In this study, we also investigated the distribution of several putative virulence genes with an aim to identify the genetic elements associated with observed phenotypes. Although the presence or absence of the genetic elements tested did not correlate with caries status, their distribution was strongly associated with the virulent phenotypes. For example, strains lacking nlmAB, nlmC or comC genes were unable to display antagonistic activity against the indicator bacteria.

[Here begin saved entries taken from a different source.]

/-! ## The one-dimensional fact: the AR(1) kernel is reversible for its Gaussian -/

/-- **Detailed balance of the over-relaxation kernel, density form.**  With `w = ω(2−ω)v` the
two-point density `pdf(μ,v;t) · pdf((1−ω)t+ωμ, w; s)` is SYMMETRIC in `(t, s)`: the pair
(current, proposed) is an exchangeable bivariate Gaussian. -/
theorem olr_density_symm (μ : ℝ) {v w : NNReal} (ω : ℝ) (hw : (w : ℝ) = ω * (2 - ω) * v)
    (hv : (v : ℝ) ≠ 0) (hw0 : (w : ℝ) ≠ 0) (t s : ℝ) :
    gaussianPDFReal μ v t * gaussianPDFReal ((1 - ω) * t + ω * μ) w s
      = gaussianPDFReal μ v s * gaussianPDFReal ((1 - ω) * s + ω * μ) w t := by
  simp only [gaussianPDFReal_def]
  have key : -(t - μ) ^ 2 / (2 * (v : ℝ)) + -(s - ((1 - ω) * t + ω * μ)) ^ 2 / (2 * (w : ℝ))
      = -(s - μ) ^ 2 / (2 * (v : ℝ)) + -(t - ((1 - ω) * s + ω * μ)) ^ 2 / (2 * (w : ℝ)) := by
    rw [div_add_div _ _ (by positivity) (by positivity), div_add_div _ _ (by positivity) (by positivity),
      hw]
    congr 1
    ring
  rw [mul_mul_mul_comm, ← Real.exp_add, key, Real.exp_add, mul_mul_mul_comm]

/-- **The AR(1) / over-relaxation kernel leaves its Gaussian invariant** (integrated against a
bounded measurable test function): for `v ≠ 0`, `0 < ω < 2`, `w = ω(2−ω)v`,
`∫ (∫ g dN((1−ω)t+ωμ, w)) pdf(μ,v;t) dt = ∫ g(s) pdf(μ,v;s) ds`. -/
theorem olr_gaussian_invariant (μ : ℝ) {v w : NNReal} {ω : ℝ} (hw : (w : ℝ) = ω * (2 - ω) * v)
    (hv : v ≠ 0) (hw0 : w ≠ 0) {g : ℝ → ℝ} (hgm : Measurable g) {B : ℝ} (hgb : ∀ s, |g s| ≤ B) :
    ∫ t, (∫ s, g s ∂gaussianReal ((1 - ω) * t + ω * μ) w) * gaussianPDFReal μ v t
      = ∫ s, g s * gaussianPDFReal μ v s := by
  have hv' : (v : ℝ) ≠ 0 := by exact_mod_cast hv
  have hw' : (w : ℝ) ≠ 0 := by exact_mod_cast hw0
  -- density form of the inner integral, and pull the outer density inside
  have h1 : ∀ t, (∫ s, g s ∂gaussianReal ((1 - ω) * t + ω * μ) w) * gaussianPDFReal μ v t
      = ∫ s, g s * gaussianPDFReal μ v s * gaussianPDFReal ((1 - ω) * s + ω * μ) w t := by
    intro t
    rw [integral_gaussianReal_eq_integral_smul hw0, ← integral_mul_const]
    refine integral_congr_ae (Eventually.of_forall fun s => ?_)
    simp only [smul_eq_mul]
    rw [mul_assoc (g s), ← olr_density_symm μ ω hw hv' hw' t s]
    ring
  simp only [h1]
  -- Fubini: the integrand `(s, t) ↦ g s · pdf(μ,v;s) · pdf(m s, w; t)` is integrable
  set F : ℝ → ℝ → ℝ :=
    fun s t => g s * gaussianPDFReal μ v s * gaussianPDFReal ((1 - ω) * s + ω * μ) w t with hF
  have hFm : Measurable (Function.uncurry F) := by
    have hc : Continuous fun p : ℝ × ℝ =>
        gaussianPDFReal μ v p.1 * gaussianPDFReal ((1 - ω) * p.1 + ω * μ) w p.2 := by
      simp only [gaussianPDFReal_def]
      fun_prop
    have e : Function.uncurry F
        = fun p : ℝ × ℝ => g p.1 * (gaussianPDFReal μ v p.1
            * gaussianPDFReal ((1 - ω) * p.1 + ω * μ) w p.2) := by
      funext p
      simp only [Function.uncurry, hF]
      ring
    rw [e]
    exact (hgm.comp measurable_fst).mul hc.measurable
  have hB0 : 0 ≤ B := le_trans (abs_nonneg _) (hgb 0)
  have hFint : Integrable (Function.uncurry F) ((volume : Measure ℝ).prod volume) := by
    rw [integrable_prod_iff hFm.aestronglyMeasurable]
    constructor
    · refine Eventually.of_forall fun s => ?_
      simp only [Function.uncurry_apply_pair, hF]
      exact (integrable_gaussianPDFReal _ _).const_mul _
    · simp only [Function.uncurry_apply_pair]
      have e : (fun s => ∫ t, ‖F s t‖)
          = fun s => |g s| * gaussianPDFReal μ v s := by
        funext s
        simp only [hF, Real.norm_eq_abs]
        have habs : ∀ t, |g s * gaussianPDFReal μ v s * gaussianPDFReal ((1 - ω) * s + ω * μ) w t|
            = |g s| * gaussianPDFReal μ v s * gaussianPDFReal ((1 - ω) * s + ω * μ) w t := by
          intro t
          rw [abs_mul, abs_mul, abs_of_nonneg (gaussianPDFReal_nonneg _ _ _),
            abs_of_nonneg (gaussianPDFReal_nonneg _ _ _)]
        simp only [habs]
        rw [integral_const_mul, integral_gaussianPDFReal_eq_one _ hw0, mul_one]
      rw [e]
      refine Integrable.mono' ((integrable_gaussianPDFReal μ v).const_mul B)
        ((hgm.abs.aestronglyMeasurable).mul
          (stronglyMeasurable_gaussianPDFReal μ v).aestronglyMeasurable)
        (Eventually.of_forall fun s => ?_)
      rw [Real.norm_eq_abs, abs_mul, abs_abs, abs_of_nonneg (gaussianPDFReal_nonneg _ _ _)]
      exact mul_le_mul_of_nonneg_right (hgb s) (gaussianPDFReal_nonneg _ _ _)
  have hswap := integral_integral_swap hFint
  -- `∫ t ∫ s F s t = ∫ s ∫ t F s t`
  rw [← hswap]
  refine integral_congr_ae (Eventually.of_forall fun s => ?_)
  simp only [hF]
  rw [integral_const_mul, integral_gaussianPDFReal_eq_one _ hw0, mul_one]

In addition, some strains with nlmAB, nlmC or comC genes were also unable to display antagonistic activity against the indicator bacteria. This might be due to the presence of bacteriocin immunity protein, lack of specific target protein in the indicator bacteria or the mutation in bacteriocin transporter or signaling molecules involved in quorum sensing pathway. IN our study we found that most of the strains are genetically homogenous for genes associated with two-component systems which is in accordance with a previous report which reported a significant level of genetic homogeneity among S. mutans strains . However, our results are in contrast with Palmer et al. who reported that wide variations exist among strains of S. mutans in the pathways involved in quorum sensing, genetic competence and non-lantibiotic bacteriocins . Variation in the same species is prevalent in several bacterial species, either by sharing genes by some but not all isolates or by strain-specific genes that are unique to each isolates [25, 63]. In a genome wide comparison, it was revealed that S. mutans strains, UA159 and NN2025, differ in 10% of the genes and 20% of the open reading frames (ORFs) .
The phenotypic and genotypic properties of S. mutans clinical isolates presented here imply that clinical strains have undergone intense evolutionary changes to cope up with the rapidly changing environment in the oral cavity. Further genomics and transcriptomics studies are warranted to get insight into the tremendous variation exists among the S. mutans clinical isolates and their possible interactions with symbiotic and antagonistic neighbors prevalent in the oral cavity. It would also be worthwhile to employ metagenomic approaches to understand the complex architecture of dental caries associated microbiome and their ability to cause tooth decay.